Return a copy of every line in the records that includes the word "hΦsp".

→ Dataset entries
*** Block opens ***

open Classical in
/-- ★★ **(G≈) ⟹ (S≈): THE KERNEL-LEVEL CROSS-VOLUME LAW FROM THE VALUE-LEVEL ONE.**  In the setting of `polLimitsExist_localizedSum_of_activitySlots` (towers `S`, reading maps `emb`,
probe `ρ`, basis `bV`, window `W`; W1's (2.38) value slot on prefix sets `Wk K k ∋ (g_0,…,g_k)` with Road-1 numerals `A ≥ 0`, `0 ≤ r₁`, `r₁ + 128 log 162 + 2 ≤ R`,
`A e^{5r₁+1}K₀(64,8)·9·64 ≤ 1`; per-term complexified readings `Φ K k X` on open `U K k X ⊇ ball 0 r` through real-linear `ιc K k X` with the chart clause `Φ(ιc B) = emb(exp ρB)`, the
space clause and activity holomorphy on `U`; site weights `‖ιc e_{l,t,c}‖ ≤ w ≤ B₃ e^{−δ₀ dist}`, `B₃ ≥ 0`, `δ₀ > 0`; a small∕near class `lo k K`), IF (G≈): for every `g ∈ W`,
level `k` and `(μ, ν, z)` there are `K₀, C` with, for all `K ≥ K₀`, all colours `c` and all `σ` in the bidisc `‖σ‖ < r₂` (`0 < r₂`, `(2B₃ + 1) r₂ ≤ r`),
`‖Σ_{X ∈ lo k (K+1)} E^{(k+1)}_X(hist; Φ_{K+1,X}(σ₀·ιc e_{μ,z,c} + σ₁·ιc e_{ν,0,c})) − Σ_{X ∈ lo k K} E^{(k+1)}_X(hist; Φ_{K,X}(σ₀·ιc e_{μ,z,c} + σ₁·ιc e_{ν,0,c}))‖ ≤ C r₀^K`
(`0 ≤ r₀`), THEN (S≈) holds: the small-domain partial sums of def-B's scalar kernels at the window sites `(z, 0)` of the tori `K + 1`, `K` are `(16·max(C,0)∕r₂²)·r₀^K`-close
for `K ≥ K₀`.  Every term `z ↦ E_X(hist; Φ z)` is holomorphic on `U` by dag-n22-c J30-v1.1's engine (from the activity slots); §1 does the rest.
[cite: Balaban1987RG1, (1.7) p.261, (1.20)-(1.21) p.264; Balaban1988RG2Cluster, (2.13)-(2.14) pp.14-15, (2.38) p.20] -/
theorem approxStable_of_twoPointGenerating (M : ℕ) [NeZero M]
    (S : (K : ℕ) → ClusterTower (F.P K) 𝔸 M) (emb : ReadingMaps F 𝔄 𝔸) (ρ : V →L[ℝ] 𝔄) (bV : Module.Basis ι ℝ V) (W : Set (ℕ → ℝ))
    (Wk : (K k : ℕ) → Set (Fin (k + 1) → ℝ)) (hWk : ∀ g ∈ W, ∀ K k, histPrefix g k ∈ Wk K k)
    (sp : (K k : ℕ) → (domSys (F.P K) M (k + 1)).Dom → Set (CPair (F.P K) 𝔸)) {A R r₁ B₃ δ₀ r r₂ r₀ : ℝ}
    (hA : 0 ≤ A) (hr₁ : 0 ≤ r₁) (hrate : r₁ + 2 * (64 * Real.log 162) + 2 ≤ R)
    (hsmall : A * Real.exp (5 * r₁ + 1) * K₀ 64 8 * 9 * 64 ≤ 1) (hB₃ : 0 ≤ B₃) (hδ₀ : 0 < δ₀) (hr : 0 < r)
    (h238 : ∀ K k, ((S K) k).Bound238 (Wk K k) (sp K k) A R)
    (Ec : ℕ → ℕ → Type*) [∀ K k, NormedAddCommGroup (Ec K k)] [∀ K k, NormedSpace ℂ (Ec K k)]
    (ιc : (K k : ℕ) → (domSys (F.P K) M (k + 1)).Dom → ((Fin (F.P K).d → Site (F.P K) (k + 1) → V) →L[ℝ] Ec K k))
    (Φ : (K k : ℕ) → (domSys (F.P K) M (k + 1)).Dom → Ec K k → CPair (F.P K) 𝔸)
    (U : (K k : ℕ) → (domSys (F.P K) M (k + 1)).Dom → Set (Ec K k)) (hU : ∀ K k X, IsOpen (U K k X)) (hrU : ∀ K k X, ball (0 : Ec K k) r ⊆ U K k X)
    (hHhol : ∀ K k, ∀ hist ∈ Wk K k, ∀ (X Z : (domSys (F.P K) M (k + 1)).Dom), Z.1 ⊆ X.1 →
      DifferentiableOn ℂ (fun z => ((S K) k).H hist (Φ K k X z) Z) (U K k X))
    (hΦemb : ∀ K k X (B : Fin (F.P K).d → Site (F.P K) (k + 1) → V), Φ K k X (ιc K k X B) = emb K k (fun l t => NormedSpace.exp (ρ (B l t))))
    (hΦsp : ∀ K k X, ∀ z ∈ U K k X, ∀ Z : (domSys (F.P K) M (k + 1)).Dom, Z.1 ⊆ X.1 → Φ K k X z ∈ sp K k Z)
    (w : (K k : ℕ) → (domSys (F.P K) M (k + 1)).Dom → Site (F.P K) (k + 1) → ℝ)
    (hw : ∀ K k X (l : Fin (F.P K).d) (t : Site (F.P K) (k + 1)) (c : ι), ‖ιc K k X (Pi.single l (Pi.single t (bV c)))‖ ≤ w K k X t)
    (hwB : ∀ K k (X : (domSys (F.P K) M (k + 1)).Dom) (t : Site (F.P K) (k + 1)),
      w K k X t ≤ B₃ * Real.exp (-δ₀ * distCT (domCount (F.P K) M (k + 1)) M (fun i => (ZMod.cast (t i) : ZMod (domCount (F.P K) M (k + 1) * M)))
        (nearT (M := M) (fun i => (ZMod.cast (t i) : ZMod (domCount (F.P K) M (k + 1) * M))) X)))
    (lo : (k K : ℕ) → (domSys (F.P K) M (k + 1)).Dom → Prop) [∀ k K, DecidablePred (lo k K)]
    (hr₂ : 0 < r₂) (hr₂r : (2 * B₃ + 1) * r₂ ≤ r) (hr₀' : 0 ≤ r₀)
    (hG : ∀ g ∈ W, ∀ (k : ℕ) (μ ν : Fin 4) (z : Fin 4 → ℤ), ∃ (K₀ : ℕ) (C : ℝ), ∀ K : ℕ, K₀ ≤ K → ∀ (c : ι) (σ : Fin 2 → ℂ), ‖σ‖ < r₂ →
      ‖∑ X ∈ Finset.univ.filter (lo k (K + 1)), ((S (K + 1)) k).E (histPrefix g k) (Φ (K + 1) k X
          (σ 0 • ιc (K + 1) k X (Pi.single (Fin.cast (F.P_d (K + 1)).symm μ) (Pi.single (siteOfInt F (K + 1) (k + 1) z) (bV c))) +
           σ 1 • ιc (K + 1) k X (Pi.single (Fin.cast (F.P_d (K + 1)).symm ν) (Pi.single (siteOfInt F (K + 1) (k + 1) 0) (bV c))))) X -
        ∑ X ∈ Finset.univ.filter (lo k K), ((S K) k).E (histPrefix g k) (Φ K k X
          (σ 0 • ιc K k X (Pi.single (Fin.cast (F.P_d K).symm μ) (Pi.single (siteOfInt F K (k + 1) z) (bV c))) +
           σ 1 • ιc K k X (Pi.single (Fin.cast (F.P_d K).symm ν) (Pi.single (siteOfInt F K (k + 1) 0) (bV c))))) X‖ ≤ C * r₀ ^ K) :
    ∀ g ∈ W, ∀ (k : ℕ) (μ ν : Fin 4) (z : Fin 4 → ℤ), ∃ (K₀ : ℕ) (C : ℝ), ∀ K : ℕ, K₀ ≤ K →
      |∑ X ∈ Finset.univ.filter (lo k (K + 1)), polScalar (fun U' => (((S (K + 1)) k).E (histPrefix g k) (emb (K + 1) k U') X).re) ρ bV (Fin.cast (F.P_d (K + 1)).symm μ) (siteOfInt F (K + 1) (k + 1) z) (Fin.cast (F.P_d (K + 1)).symm ν) (siteOfInt F (K + 1) (k + 1) 0) -
        ∑ X ∈ Finset.univ.filter (lo k K), polScalar (fun U' => (((S K) k).E (histPrefix g k) (emb K k U') X).re) ρ bV (Fin.cast (F.P_d K).symm μ) (siteOfInt F K (k + 1) z) (Fin.cast (F.P_d K).symm ν) (siteOfInt F K (k + 1) 0)| ≤ C * r₀ ^ K := by
  intro g hg k μ ν z
  obtain ⟨K₀, C, hC⟩ := hG g hg k μ ν z
  refine ⟨K₀, 16 * max C 0 / r₂ ^ 2, fun K hK => ?_⟩
  -- J30-v1.1's engine: every term, read through `Φ`, is holomorphic on `U`
  have key : ∀ (K' : ℕ) (X : (domSys (F.P K') M (k + 1)).Dom),
      DifferentiableOn ℂ (fun z' => ((S K') k).E (histPrefix g k) (Φ K' k X z') X) (U K' k X) := fun K' X =>
    (differentiableOn_and_norm_clusterStepE_comp_le_of_activityHol F K' ((S K') k) (Wk K' k) (sp K' k) hA hr₁ hrate hsmall (h238 K' k) (hWk g hg K' k) X
      (Φ K' k X) (hU K' k X) (hHhol K' k _ (hWk g hg K' k) X) (hΦsp K' k X)).1
  -- the chart clause: def-B's exponential chart of a term is the term read through `Φ ∘ ιc`
  have hf : ∀ (K' : ℕ) (X : (domSys (F.P K') M (k + 1)).Dom) (B : Fin (F.P K').d → Site (F.P K') (k + 1) → V),
      expChart (fun U' => (((S K') k).E (histPrefix g k) (emb K' k U') X).re) ρ B = (((S K') k).E (histPrefix g k) (Φ K' k X (ιc K' k X B)) X).re :=
    fun K' X B => by rw [B12PolarizationTensor120.expChart_apply, hΦemb]
  have h0U : ∀ (K' : ℕ) (X : (domSys (F.P K') M (k + 1)).Dom), (0 : Ec K' k) ∈ U K' k X := fun K' X => hrU K' k X (mem_ball_self hr)
  -- the one-bond directions have complexified norm `≤ B₃` (site weights under the p. 282 tail profile)
  have hιB : ∀ (K' : ℕ) (X : (domSys (F.P K') M (k + 1)).Dom) (l : Fin (F.P K').d) (t : Site (F.P K') (k + 1)) (c : ι),
      ‖ιc K' k X (Pi.single l (Pi.single t (bV c)))‖ ≤ B₃ := fun K' X l t c => by
    refine (hw K' k X l t c).trans ((hwB K' k X t).trans (mul_le_of_le_one_right hB₃ (Real.exp_le_one_iff.2 ?_)))
    exact mul_nonpos_of_nonpos_of_nonneg (neg_nonpos.2 hδ₀.le) (distCT_nonneg _ _)
  -- the two-point complex generating functions of the two volumes
  set gA : ι → (Fin 2 → ℂ) → ℂ := fun c σ => ∑ X ∈ Finset.univ.filter (lo k (K + 1)), ((S (K + 1)) k).E (histPrefix g k) (Φ (K + 1) k X
      (σ 0 • ιc (K + 1) k X (Pi.single (Fin.cast (F.P_d (K + 1)).symm μ) (Pi.single (siteOfInt F (K + 1) (k + 1) z) (bV c))) +
       σ 1 • ιc (K + 1) k X (Pi.single (Fin.cast (F.P_d (K + 1)).symm ν) (Pi.single (siteOfInt F (K + 1) (k + 1) 0) (bV c))))) X with hgA
  set gB : ι → (Fin 2 → ℂ) → ℂ := fun c σ => ∑ X ∈ Finset.univ.filter (lo k K), ((S K) k).E (histPrefix g k) (Φ K k X
      (σ 0 • ιc K k X (Pi.single (Fin.cast (F.P_d K).symm μ) (Pi.single (siteOfInt F K (k + 1) z) (bV c))) +
       σ 1 • ιc K k X (Pi.single (Fin.cast (F.P_d K).symm ν) (Pi.single (siteOfInt F K (k + 1) 0) (bV c))))) X with hgB
  -- each volume: the small partial sum of kernels = the colour average of `polTensor` of the generating function (§1)
  have eA := sum_polScalar_eq_avg_polTensor_twoPointGenerating (Finset.univ.filter (lo k (K + 1)))
    (fun X U' => (((S (K + 1)) k).E (histPrefix g k) (emb (K + 1) k U') X).re) ρ bV (fun X z' => ((S (K + 1)) k).E (histPrefix g k) (Φ (K + 1) k X z') X)
    (fun X => U (K + 1) k X) (fun X => ιc (K + 1) k X) (fun X _ => hU (K + 1) k X) (fun X _ => h0U (K + 1) X) (fun X _ => key (K + 1) X) (fun X _ B => hf (K + 1) X B)
    (Fin.cast (F.P_d (K + 1)).symm μ) (siteOfInt F (K + 1) (k + 1) z) (Fin.cast (F.P_d (K + 1)).symm ν) (siteOfInt F (K + 1) (k + 1) 0) gA (fun c σ => by simp only [hgA])
  have eB := sum_polScalar_eq_avg_polTensor_twoPointGenerating (Finset.univ.filter (lo k K))
    (fun X U' => (((S K) k).E (histPrefix g k) (emb K k U') X).re) ρ bV (fun X z' => ((S K) k).E (histPrefix g k) (Φ K k X z') X)
    (fun X => U K k X) (fun X => ιc K k X) (fun X _ => hU K k X) (fun X _ => h0U K X) (fun X _ => key K X) (fun X _ B => hf K X B)
    (Fin.cast (F.P_d K).symm μ) (siteOfInt F K (k + 1) z) (Fin.cast (F.P_d K).symm ν) (siteOfInt F K (k + 1) 0) gB (fun c σ => by simp only [hgB])
  rw [eA, eB]
  -- holomorphy of both generating functions on the bidisc and their (G≈)-closeness there
  have hgAhol : ∀ c, DifferentiableOn ℂ (gA c) (ball 0 r₂) := fun c => by
    simp only [hgA]
    exact differentiableOn_twoPointGenerating (Finset.univ.filter (lo k (K + 1))) (fun X z' => ((S (K + 1)) k).E (histPrefix g k) (Φ (K + 1) k X z') X)
      (fun X => U (K + 1) k X) (fun X => ιc (K + 1) k X (Pi.single (Fin.cast (F.P_d (K + 1)).symm μ) (Pi.single (siteOfInt F (K + 1) (k + 1) z) (bV c))))
      (fun X => ιc (K + 1) k X (Pi.single (Fin.cast (F.P_d (K + 1)).symm ν) (Pi.single (siteOfInt F (K + 1) (k + 1) 0) (bV c))))
      hB₃ hr₂ hr₂r (fun X _ => hrU (K + 1) k X) (fun X _ => key (K + 1) X) (fun X _ => hιB (K + 1) X _ _ c) (fun X _ => hιB (K + 1) X _ _ c)
  have hgBhol : ∀ c, DifferentiableOn ℂ (gB c) (ball 0 r₂) := fun c => by
    simp only [hgB]
    exact differentiableOn_twoPointGenerating (Finset.univ.filter (lo k K)) (fun X z' => ((S K) k).E (histPrefix g k) (Φ K k X z') X)
      (fun X => U K k X) (fun X => ιc K k X (Pi.single (Fin.cast (F.P_d K).symm μ) (Pi.single (siteOfInt F K (k + 1) z) (bV c))))
      (fun X => ιc K k X (Pi.single (Fin.cast (F.P_d K).symm ν) (Pi.single (siteOfInt F K (k + 1) 0) (bV c))))
      hB₃ hr₂ hr₂r (fun X _ => hrU K k X) (fun X _ => key K X) (fun X _ => hιB K X _ _ c) (fun X _ => hιB K X _ _ c)
  have hη : 0 ≤ max C 0 * r₀ ^ K := mul_nonneg (le_max_right _ _) (pow_nonneg hr₀' K)
  have hclose : ∀ c, ∀ σ ∈ ball (0 : Fin 2 → ℂ) r₂, ‖gA c σ - gB c σ‖ ≤ max C 0 * r₀ ^ K := fun c σ hσ => by
    simp only [hgA, hgB]
    exact (hC K hK c σ (mem_ball_zero_iff.1 hσ)).trans (mul_le_mul_of_nonneg_right (le_max_left C 0) (pow_nonneg hr₀' K))
  refine (abs_avg_polTensor_twoPoint_sub_le gA gB hr₂ hη hgAhol hgBhol hclose).trans (le_of_eq ?_)
  ring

*** Block closes ***

→ Task answer
    (hΦsp : ∀ K k X, ∀ z ∈ U K k X, ∀ Z : (domSys (F.P K) M (k + 1)).Dom, Z.1 ⊆ X.1 → Φ K k X z ∈ sp K k Z)
      (Φ K' k X) (hU K' k X) (hHhol K' k _ (hWk g hg K' k) X) (hΦsp K' k X)).1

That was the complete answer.